There are many many ways to do this, depending on what you are doing. For example:
- When clustering ideas, have the group do it. When only a few people come forward, let them start and then break them up and let others continue. Avoid premature convergence.
- When people are creating data, let them tag what it means, for example, in the decision making process we used last weekend, participants tagged their thoughts with numbers, and tagged their numbers with thoughts, which meant that they ordered their own data.
- Produce knowledge at a scale you can do something about. A system needs to be able to produce knowledge at a scale that is usable, and only the system can determine this scale. I see many strategic plans for organizations that state things like “In order to create safe communities for children we must create a system of safe and nurturing foster homes.” The job of creating safe foster homes falls into the scope of the plan, but tying that to any bigger dynamics gets us into the problem of trying to focus our work on making an impact we have no ability to influence.
- Be really clear about the data you want people to produce and have a strategy for how they will make sense of it. World Cafe processes for example, often produce scads of data on table cloths at the centre of the table, but there is often so little context for this information that it is hard to make use of. My practice these days is to invite people to use the table cloths as scratch pads, and to collect important data on post it notes or forms that the group can work with. AND to do that in a way that allows people to be tagging and coding the data themselves, so that we don’t have to have someone else figure out what they meant.
- Have leaders and teams pour over the raw data and the signification frameworks that people have used and translate it into strategy.

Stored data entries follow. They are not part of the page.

import Summits.CriticalPhenomena.PercolationContinuityZ3.Theorems.AdditiveGluing.Negative.CertPartition

/-!
# `AdditiveGluing` (crux stmt-CriticalPhenomena-4576, route `PercNearOneGluing`):
# the WITNESS checker — one `native_decide` turns a violating weighted graph into a certified
# violating instance of the inequality (hence, in two lines, into `¬ AdditiveGluing`)

The crux is finitely refutable: a single weighted graph with a relay set `A`, an observer `o` and a
target `b` such that `P(o ↔ A) − max_{a ∈ A} P(a ↮ b) > P(o ↔ b)` refutes it.  With the certified
partition checker of `CertPartition.lean` (exact rational probabilities `pConn`, `pNotConn`,
`pConnSet` of `prodBernoulli (wOfList l)`) this file packages that step once and for all:

* `agPWitness n l o b Am : Bool` — the weights lie in `[0,1]`, the pairs are distinct, the relay mask
  `Am` is a non-empty subset of `Fin n`, and for EVERY `a ∈ A`:
  `pConn o b + pNotConn a b < pConnSet o A` (so in particular for the worst relay);
* `violation_of_agPWitness` — **`agPWitness n l o b Am = true` yields `A`, `t ≥ 0` with
  `1 − t ≤ P(a ↔ b)` for all `a ∈ A` and `P(o ↔ b) < P(o ↔ A) − t`** under `prodBernoulli (wOfList l)`
  (`A = finsetOfMask n Am`, `t = max_{a ∈ A} P(a ↮ b)`), i.e. exactly the data contradicting the body
  of the crux at `w = wOfList l`.

So a future counterexample `l, o, b, A` found by any search is certified by
`theorem w : agPWitness n l o b Am = true := by native_decide`, and the route's refutation file is
then two lines: `theorem … : ¬ AdditiveGluing := fun h => by obtain ⟨A, t, ht, hrel, hlt⟩ :=
violation_of_agPWitness w; exact (hlt.trans_le (h n _ A o b t ht hrel)).false`.  No such witness is
known: every exhaustive block checked so far passes (`CertSoundness`, `CertIsoSix`, the kit jobs on
the item); `agPWitness_tightFamily6` records that the route's tight family is not one.  Nothing here
asserts or refutes the crux.
-/

namespace Summit.CriticalPhenomena.PercolationContinuityZ3.Theorems.AdditiveGluing.Negative.Cert

open MeasureTheory
open Literature.Probability.Percolation Literature.Probability.LatticeModels

/-! ### The witness check (computable) -/

section Checker

/-- THE WITNESS CHECK: the weighted graph `l` with relay mask `Am`, observer `o` and target `b`
VIOLATES the additive gluing inequality — for every `a ∈ A`,
`P(o ↔ b) + P(a ↮ b) < P(o ↔ A)`. -/
def agPWitness (n : ℕ) (l : List (Fin n × Fin n × ℚ)) (o b Am : ℕ) : Bool :=
  (l.all fun e => decide (0 ≤ e.2.2) && decide (e.2.2 ≤ 1)) && decide (wPairs l).Nodup &&
  decide (Am < 2 ^ n) && !(Am == 0) &&
  (List.range n).all fun a => !(Am.testBit a) ||
    decide (pConn (partDist n l) o b + pNotConn (partDist n l) a b < pConnSet n (partDist n l) o Am)

end Checker

/-- The relay set encoded by a bit mask. -/
def finsetOfMask (n Am : ℕ) : Finset (Fin n) := Finset.univ.filter fun a => Am.testBit a = true

/-- Membership in `finsetOfMask`. -/
theorem mem_finsetOfMask {n Am : ℕ} (a : Fin n) : a ∈ finsetOfMask n Am ↔ Am.testBit a = true := by
  simp [finsetOfMask]

/-- `maskL` inverts `finsetOfMask` below `2^n`. -/
theorem maskL_toList_finsetOfMask {n Am : ℕ} (hAm : Am < 2 ^ n) :
    maskL (finsetOfMask n Am).toList = Am := by
  apply Nat.eq_of_testBit_eq
  intro i
  rw [Bool.eq_iff_iff, testBit_maskL]
  constructor
  · rintro ⟨a, ha, rfl⟩
    exact (mem_finsetOfMask a).1 (Finset.mem_toList.1 ha)
  · intro hi
    have hin : i < n := by
      by_contra hni
      have : Am < 2 ^ i := lt_of_lt_of_le hAm (Nat.pow_le_pow_right (by norm_num) (not_lt.1 hni))
      rw [Nat.testBit_lt_two_pow this] at hi
      exact Bool.false_ne_true hi
    exact ⟨⟨i, hin⟩, Finset.mem_toList.2 ((mem_finsetOfMask _).2 hi), rfl⟩

/-- **A certified witness is a violating instance.** If `agPWitness n l o b Am = true` then, under
`prodBernoulli (wOfList l)`, the relay set `A = finsetOfMask n Am` and the slack
`t = max_{a ∈ A} P(a ↮ b) ≥ 0` satisfy the hypotheses of the additive gluing inequality while
`P(o ↔ b) < P(o ↔ A) − t` — the negation of its conclusion at `w = wOfList l`. -/
theorem violation_of_agPWitness {n : ℕ} {l : List (Fin n × Fin n × ℚ)} {o b : Fin n} {Am : ℕ}
    (h : agPWitness n l o b Am = true) :
    ∃ (A : Finset (Fin n)) (t : ℝ), 0 ≤ t ∧
      (∀ a ∈ A, 1 - t ≤ (prodBernoulli (wOfList l)).real (openConn a b)) ∧
      (prodBernoulli (wOfList l)).real (openConn o b) <
        (prodBernoulli (wOfList l)).real (⋃ a ∈ A, openConn o a) - t := by
  classical
  simp only [agPWitness, Bool.and_eq_true, List.all_eq_true, decide_eq_true_eq, Bool.or_eq_true,
    Bool.not_eq_true', beq_eq_false_iff_ne, List.mem_range] at h
  obtain ⟨⟨⟨⟨hq, hnd⟩, hAm⟩, hAm0⟩, hall⟩ := h
  replace hq : ∀ e ∈ l, 0 ≤ e.2.2 ∧ e.2.2 ≤ 1 := fun e he => hq e he
  set A : Finset (Fin n) := finsetOfMask n Am with hA
  set d := partDist n l with hd
  -- the relay set is non-empty
  have hAne : A.Nonempty := by
    obtain ⟨i, hi⟩ := Nat.exists_testBit_of_ne_zero hAm0
    have hin : i < n := by
      by_contra hni
      have : Am < 2 ^ i := lt_of_lt_of_le hAm (Nat.pow_le_pow_right (by norm_num) (not_lt.1 hni))
      rw [Nat.testBit_lt_two_pow this] at hi
      exact Bool.false_ne_true hi
    exact ⟨⟨i, hin⟩, (mem_finsetOfMask _).2 hi⟩
  -- the worst relay and the slack `t = P(a* ↮ b)`
  obtain ⟨aw, haw, hmax⟩ := Finset.exists_max_image A (fun a => pNotConn d a b) hAne
  set t : ℝ := (pNotConn d aw b : ℝ) with ht
  have hPnot : ∀ a : Fin n, (prodBernoulli (wOfList l)).real (openConn a b) = 1 - (pNotConn d a b : ℝ) := by
    intro a
    rw [← real_compl_openConn_eq_pNotConn hnd hq a b,
      probReal_compl_eq_one_sub (measurableSet_openConn_holds a b)]
    ring
  have ht0 : 0 ≤ t := by
    rw [ht, ← real_compl_openConn_eq_pNotConn hnd hq aw b]
    exact measureReal_nonneg
  have hrel : ∀ a ∈ A, 1 - t ≤ (prodBernoulli (wOfList l)).real (openConn a b) := by
    intro a ha
    rw [hPnot a]
    have : (pNotConn d a b : ℝ) ≤ t := by rw [ht]; exact_mod_cast hmax a ha
    linarith
  refine ⟨A, t, ht0, hrel, ?_⟩
  rw [real_iUnion_openConn_eq_pConnSet hnd hq, real_openConn_eq_pConn hnd hq, hA,
    maskL_toList_finsetOfMask hAm]
  have hlt := hall aw aw.2 |>.resolve_left (by
    rw [Bool.not_eq_false]
    exact (mem_finsetOfMask aw).1 haw)
  have hlt' : (pConn d o b : ℝ) + (pNotConn d aw b : ℝ) < (pConnSet n d o Am : ℝ) := by exact_mod_cast hlt
  rw [← hd]
  linarith

/-! ### The route's tight family is not a witness -/

/-- On the asymptotically tight family of the route text (`tightFamily6` of `CertWeighted.lean`,
`o = 0`, `b = 5`, `A = {3, 4} =` the neighbours of `b`) the witness check FAILS, as it must
(`native_decide`). -/
theorem agPWitness_tightFamily6 : agPWitness 6 tightFamily6 0 5 (2 ^ 3 + 2 ^ 4) = false := by
  native_decide

end Summit.CriticalPhenomena.PercolationContinuityZ3.Theorems.AdditiveGluing.Negative.Cert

These just begin to scratch the surface of this inquiry in practice. Over the next little while I’m going to be giving this approach a lot of thought and try it out in practice as often as I can, and where the context warrants it.
If you would like to try an exercise to see why this matters try this. the next time you are facilitating a brainstorm session, have the group record dozens of insights on post its and place them randomly on a wall. Take a break and look over the post its. Without touching the post its, start categorizing them and record your categorization scheme. Then invite the group to have a go at it. Make sure everyone gets a chance to participate. Compare your two categorization schemes and discuss the differences. Discuss what might happen if the group were to follow the strategy implicit in your scheme vs. the strategy implicit in their scheme.